I'll post some pictures when we get back. I can't wait to be there, and though I'm sure I'll be glad to come home, I dread leaving behind, again, the girl I was in the mountains.

The Bandwagon

Welcome! You've found the spot where I/we update you/y'all on what's new in our lives. Pepsi? Check. School? Check. Fumbles and blunders? Check. Read on...

Yeah, I have MySpace and Facebook and email addresses galore. So why am I blogging? For me, it's therapy without the price tag. Consider this:

Right now, I have a regular, 40-hour a week job working with first-generation, low-income and disabled college students.
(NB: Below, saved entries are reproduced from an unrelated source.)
/-- **The Hodge classes of anything isomorphic to a flat product of members of the family are spanned by
pulled-back split Weil classes** (Milne: "`f_Δ^*(W_F(A_Δ))` […] these span the Hodge classes", i.e.
Theorem 1 = André, in the tree's product form `h𝔄`, transported): if `C ≅ ⨁_{j<m'} A_{κ j}` as abelian
varieties, then every rational `(p,p)`-class on `C` lies in the `ℂ`-span of `weilPullbackClasses A Φ ι C.X p`.
The class is pulled back to the flat biproduct along `ψ⁻¹` (rational and of type `(p,p)` there: both are
smooth projective), decomposed there by the record as `Σ λ f_Δ^* t`, and pulled back along `ψ`:
`ψ^*(f_Δ^* t) = (ψ ≫ f_Δ)^* t`. Stated with the carrier `Y = C.X` and the dimension `N = C.dim`
generalised, for use on the powers. [cite: Milne2020HodgeClassesAV, §4 Theorem 2 (proof) and Theorem 1] -/
theorem hodgeClasses_subset_span_weilPullbackClasses_of_iso
    (h𝔄 : Andre1992_hodgeClasses_cmTypedProduct_mem_span_pullback_weilLines)
    (hA : ∀ i, IsCMTypeRealisation (Φ i) (A i) (ι i) (θ i)) {m' : ℕ} (κ : Fin m' → Fin n)
    (C : AbelianVariety ℂ) (ψ : C ≅ ⨁ fun j ↦ A (κ j)) {Y : Motives.SchemeOver ℂ} {N : ℕ}
    (hY : C.X = Y) (hN : C.dim = N) (p : ℕ) :
    {c : complexBetti Y (2 * p) | IsRationalClass c ∧ IsOfHodgeType N Y (2 * p) p p c} ⊆
      (Submodule.span ℂ (weilPullbackClasses A Φ ι Y p) : Set _) := by
  subst hY hN
  rintro c ⟨hcQ, hcH⟩
  -- the class on the flat biproduct: `c₂ = (ψ⁻¹)^* c`, rational and of type `(p,p)` there
  have hc₂Q : IsRationalClass (complexBetti.map ψ.inv.hom.hom.hom (2 * p) c) := hcQ.pullback _
  have hc₂H : IsOfHodgeType (⨁ fun j ↦ A (κ j)).dim (⨁ fun j ↦ A (κ j)).X (2 * p) p p
      (complexBetti.map ψ.inv.hom.hom.hom (2 * p) c) :=
    hcH.map_of_isSmoothProjective AbelianVariety.isSmoothProjective_holds
      AbelianVariety.isSmoothProjective_holds _
  -- André's record on the flat family
  have hspan := h𝔄 K m' (fun j ↦ A (κ j)) (fun j ↦ Φ (κ j)) (fun j ↦ ι (κ j)) (fun j ↦ θ (κ j))
    (fun j ↦ hA (κ j)) p _ hc₂Q hc₂H
  -- pull back along `ψ`: `ψ^* ((ψ⁻¹)^* c) = c`
  have hc : (complexBetti.map ψ.hom.hom.hom.hom (2 * p)).hom
      (complexBetti.map ψ.inv.hom.hom.hom (2 * p) c) = c := by
    change (complexBetti.map ψ.inv.hom.hom.hom (2 * p) ≫ complexBetti.map ψ.hom.hom.hom.hom (2 * p)) c = c
    rw [← complexBetti.map_comp]
    change complexBetti.map (ψ.hom ≫ ψ.inv).hom.hom.hom (2 * p) c = c
    rw [ψ.hom_inv_id]
    change complexBetti.map (𝟙 C.X) (2 * p) c = c
    rw [complexBetti.map_id]
    rfl
  have himage := Submodule.mem_map_of_mem (f := (complexBetti.map ψ.hom.hom.hom.hom (2 * p)).hom) hspan
  rw [Submodule.map_span, hc] at himage
  refine Submodule.span_mono ?_ himage
  rintro _ ⟨_, ⟨i, e, t, -, hsum, htQ, htH, htW, rfl⟩, rfl⟩
  refine ⟨fun j ↦ κ (i j), e, (ψ.hom ≫ multiDiagonal (fun j ↦ A (κ j)) i).hom.hom.hom, t, hsum, htQ, htH,
    htW, ?_⟩
  change _ = complexBetti.map (ψ.hom.hom.hom.hom ≫ (multiDiagonal (fun j ↦ A (κ j)) i).hom.hom.hom) (2 * p) t
  rw [complexBetti.map_comp]
  rfl

variable (Φ ι) in
/-- **The Hodge classes of every power `B^{a+1}` of `B = ⨁_{i<n} A_i` are spanned by the system `G^W` fixes**
("As these span the Hodge classes"): `hodgePowClasses B.dim B.X a p ⊆ span (weilPowClasses … a p)`, through
the flattening isomorphism `powFlatIso` and the identifications `(B.powSucc a).X = B.X^{×(a+1)}`,
`(B.powSucc a).dim = cartesianPowDim B.dim a` of `Milne1999/LefschetzGroup`. [cite: Milne2020HodgeClassesAV, §4 Theorem 2 (proof)] -/
theorem hodgePowClasses_subset_span_weilPowClasses
    (h𝔄 : Andre1992_hodgeClasses_cmTypedProduct_mem_span_pullback_weilLines)
    (hA : ∀ i, IsCMTypeRealisation (Φ i) (A i) (ι i) (θ i)) (a p : ℕ) :
    hodgePowClasses (⨁ A).dim (⨁ A).X a p ⊆
      (Submodule.span ℂ (weilPowClasses A Φ ι (⨁ A).dim (⨁ A).X a p) : Set _) :=
  fun _ hc ↦ Submodule.span_mono (weilPullbackClasses_subset_weilPowClasses a p)
    (hodgeClasses_subset_span_weilPullbackClasses_of_iso h𝔄 hA (flatIndex a) ((⨁ A).powSucc a)
      (powFlatIso A a) ((⨁ A).powSucc_X_eq_cartesianPow a) ((⨁ A).dim_powSucc_eq_cartesianPowDim a) p hc)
I make sure they stay in school, do what they're supposed to do and help them where I can. It's stressful but rewarding and I'm glad I do it. On the 28th of October, I will celebrate my 5th anniversary with Johnston Community College (JCC) and I'm honestly looking forward to the next 5. For now.

Also, I teach a Student Success & Study Skills course to 25 students twice a week at JCC. It's a class that's required for graduation, so I get the expected lack of enthusiasm and stinky attitude that come along with required classes. My class is divided into almost two entirely different generations, but that's another story for another time...

And, if that amount of time-spent-in-a-school weren't enough, I also am in graduate school. I attend East Carolina University part-time as a master's degree student in English - Technical & Professional Communication. I alternately love and hate it. I love that I'm a DE (online) student and that I rarely, if ever, have to travel to campus, which is over an hour away from home. But I hate that I've only ever spoken to one of my professors and I've never laid eyes on any of them. I've been in school over a year now with many of the same students and we've also never gotten a chance to meet. Maybe one day...perhaps at graduation? I'm hoping to finish up next fall, but my plans always have a way of working themselves into a knot, so we'll see.

Enough for now. I've joined the bandwagon and I'm glad. If you're reading, I hope you're glad, too.